Kumarila says [Jha 1983:378-379]-

"And those, who hold that the results of the Citra etc., must appear 
in this very life, will not be able to show any cause for the 
appearance of their results (cattle etc.) in favor of those who have 
never performed those sacrifices during their present lives. Verse 14 
Because (according to these theorists) the affects of the Citra etc. 
(performed during some previous life) must have been exhausted in the 
course of that life; and portions of the (previous) enjoyment of 
Heaven cannot follow one to a new life." Verse 15 

Introducing verse 14, Parthasarathi Misra adds that Bhartrmitra etc. 
hold that the citraa-yaaga bears fruit in this very life [Sastri 
1978:483]. Udayavira Shastri informs that according to some 
traditional scholars of Mimamsa like Chinnasvami Shastri, Bhartrmitra 
did not accept 'apuurva'. Perhaps, indications such as the one by 
Parthasarathi Misra here might have resulted in such a view about 
Bhartrmitra in the larger community of Mimamsakas. Apuurva is one of 
the fundamental tenets of the schools of Prabhakara and Kumarila 
(which derive from the commentary of Sabara) and its possible 
rejection by Bhartrmitra would not have endeared him to the followers 
of Mimamsa, all of whom owed allegiance to Sabara indirectly or 

Shastri [1970:218-219] has drawn attention to some interesting 
passages in the manuscript of commentary of Harisvami on the Satapatha 
Brahmana. In these passages, Harisvami[8] has referred to the specific 
interpretations of a school of ritualists who were 'taarkikas' or 
rationalists. From these interpretations, it appears that they 
interpreted Vedic texts literally and rationally, rejecting all 
supernatural and metaphorical import. According to them, yajnas were 
pure injunctive actions enjoined by the Sruti, and had to be performed 
in the due manner and order that was prescribed in the texts, so as to 
keep the Vedic tradition alive in memory.
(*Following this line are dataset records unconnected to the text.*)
/-- **The loss of a Galerkin limit is controlled by the enstrophy of the datum, a.e. in time**: for `0 < lo`, finite `Z(w₀)`
and `0 < T`, for a.e. `t ∈ (0,T)`: `∫‖w₀‖² − ∫‖w t‖² ≤ 2·|hi|·t·e^{2#dGt}·Z(w₀)` (energy identity of the weak solution
`2·lim_K ∫_{(0,t]} Q_K = ∫‖w₀‖² − ∫‖w t‖²`, `IsWeakTensorPassiveVectorOn.ae_tendsto_setIntegral_symbForm`, and
`symbForm_le_enstrophy`). [cite: Temam1984, Ch. III §1 Lemma 1.2, §2 (3.41)–(3.47)] -/
theorem PVSSetup.IsGalerkinLimit.ae_loss_le_enstrophy (hl : h.IsGalerkinLimit φ c w) (hlo : 0 < lo)
    (hZ : eGradNormSq w₀ ≠ ⊤) {T : ℝ} (hT : 0 < T) :
    ∀ᵐ t ∂(volume.restrict (Ioo 0 T)),
      (∫ x, ‖w₀ x‖ ^ 2) - ∫ x, ‖w t x‖ ^ 2 ≤
        2 * |hi| * t * Real.exp (2 * ((Fintype.card d : ℝ) * G) * t) * (eGradNormSq w₀).toReal := by
  have hsol := hl.isWeakTensorPassiveVectorOn hT
  have h𝔸T : NearIso (majorTranspose 𝔸) lo hi := (nearIso_majorTranspose_iff 𝔸 lo hi).2 h.nearIso
  have hlim := hsol.ae_tendsto_setIntegral_symbForm h𝔸T hlo h.memLp h.divFree (h.carrier.memLp_top_stLift T)
  set Q : ℕ → ℝ → ℝ := fun N s => 4 * Real.pi ^ 2 * ∑ k ∈ freqBall N, (⟪c s k, symbT 𝔸 k (c s k)⟫_ℂ).re with hQ
  set E₀ : ℝ := ∫ x, ‖w₀ x‖ ^ 2 with hE₀
  set Z : ℝ := (eGradNormSq w₀).toReal with hZdef
  have hZ0 : 0 ≤ Z := ENNReal.toReal_nonneg
  have hcG : 0 ≤ 2 * ((Fintype.card d : ℝ) * G) := by have := h.carrier.grad_nonneg; positivity
  have hcongr : ∀ (t : ℝ) (N : ℕ), (∫ s in Ioc 0 t, 4 * Real.pi ^ 2 * ∑ k ∈ FunctionSpaces.Torus.freqBall N,
      (⟪mFourierCoeff (FunctionSpaces.EuclideanSpace.complexify ∘ w s) k,
        symbT (majorTranspose 𝔸) k (mFourierCoeff (FunctionSpaces.EuclideanSpace.complexify ∘ w s) k)⟫_ℂ).re) =
      ∫ s in Ioc 0 t, Q N s := by
    intro t N
    refine setIntegral_congr_fun measurableSet_Ioc fun s hs => ?_
    simp only [hQ]
    congr 1
    exact Finset.sum_congr rfl fun k _ => by rw [hl.coeff_eq s hs.1.le k, re_inner_symbT_majorTranspose_self]
  have hlim' : ∀ᵐ t ∂(volume.restrict (Ioo 0 T)),
      Tendsto (fun N => ∫ s in Ioc 0 t, Q N s) atTop (𝓝 ((E₀ - ∫ x, ‖w t x‖ ^ 2) / 2)) :=
    hlim.mono fun t ht => ht.congr fun N => hcongr t N
  have hQc : ∀ N, ContinuousOn (Q N) (Ici 0) := fun N => continuousOn_symbForm₁ 𝔸 N fun k => hl.continuousOn_coeff k
  filter_upwards [hlim', ae_restrict_mem measurableSet_Ioo] with t htl htI
  have hB : ∀ N, ∫ s in Ioc 0 t, Q N s ≤ t * (|hi| * Real.exp (2 * ((Fintype.card d : ℝ) * G) * t) * Z) := by
    intro N
    have hint : IntegrableOn (Q N) (Ioc 0 t) volume :=
      ((hQc N).mono Icc_subset_Ici_self).integrableOn_Icc.mono_set Ioc_subset_Icc_self
    calc ∫ s in Ioc 0 t, Q N s ≤ ∫ s in Ioc 0 t, |hi| * Real.exp (2 * ((Fintype.card d : ℝ) * G) * t) * Z := by
          refine setIntegral_mono_on hint (integrableOn_const measure_Ioc_lt_top.ne) measurableSet_Ioc fun s hs => ?_
          refine (hl.symbForm_le_enstrophy N hs.1.le hZ).trans ?_
          have hexp : Real.exp (2 * ((Fintype.card d : ℝ) * G) * s) ≤ Real.exp (2 * ((Fintype.card d : ℝ) * G) * t) :=
            Real.exp_le_exp.2 (mul_le_mul_of_nonneg_left hs.2 hcG)
          exact mul_le_mul_of_nonneg_right (mul_le_mul_of_nonneg_left hexp (abs_nonneg hi)) hZ0
      _ = t * (|hi| * Real.exp (2 * ((Fintype.card d : ℝ) * G) * t) * Z) := by
          rw [setIntegral_const, smul_eq_mul, measureReal_def, Real.volume_Ioc, ENNReal.toReal_ofReal (by linarith [htI.1]),
            sub_zero]
  have := le_of_tendsto' htl hB
  linarith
Mundane meanings were 
ascribed to all the arthavaada (eulogistic) passages, and the promised 
fruits of rituals were denied or ignored. Such an attempt at the 
rationalization of the import of the Sruti is seen in the PMS 1.1 
(tarkapaada) itself, but these taarkikas seemed to have carried the 
argument too far, and perilously close to the Lokaayata viewpoint. The 
view of these taarkikas seems close to the philosophy of Bhartrmitra, 
although the meager data available on him does not permit us to reach 
a firm conclusion in this regard. 

Let us consider some verses attributed to the Lokaayata/Charvaka 
school that occur in the first chapter of Madhavacharya's 
Sarva-darsana-sangraha [Chattopadhyaya 1990:247-257] and in the second 
chapter of the Sarva-siddhanta-sangraha, an apocryphal text attributed 
to Shankaracharya [Rangacarya 1983] - 

"Whatever is arrived at by means of direct perception, that alone 
exists. That which is not perceived is non-existent, for the (very) 
reason that it is not perceived. And even those, who maintain the 
(real existence) adrishta (the unperceivable), do not say that what 
has not been perceived has been perceived.
If what is rarely seen here and there is taken to be the 
unperceivable, how can they (really) call it as unperceivable? How can 
that, which is always unseen, like the (ever unseen) horns of a hare, 
and other such things, be what is really existent?
In consequence of (the existence of) pleasure and pain, merit and 
demerit should not be here (in this connection) postulated by others. 
A man feels pleasure or pain by nature, and there is no other cause 
(for it).
A wise man should endeavor to enjoy the pleasures here in this world 

Several other verses attributed to Brhaspati and other teachers of the 
Lokaayatas are found quoted in literature. These revile the Vedas, 
reject the efficacy of Vedic rites like offerings to the manes and the 
agnihotra, reject the notion of hell and heaven, of rebirth, or the 
possibility that the Vedic rites can transport the oblations to the 
gods in heaven or to the manes. Bhartrmitra clearly did not go that 
far, for he accepted the commands implicit in Vedic statements But, he 
rejected the notion that Vedic rites could yield fruit in a future 
life and denied that obligatory duties like the agnihotra could bear 
any fruit. Nevertheless, this was sufficient to brand him as a 
follower of the heretical doctrines of the Lokaayata school.[9]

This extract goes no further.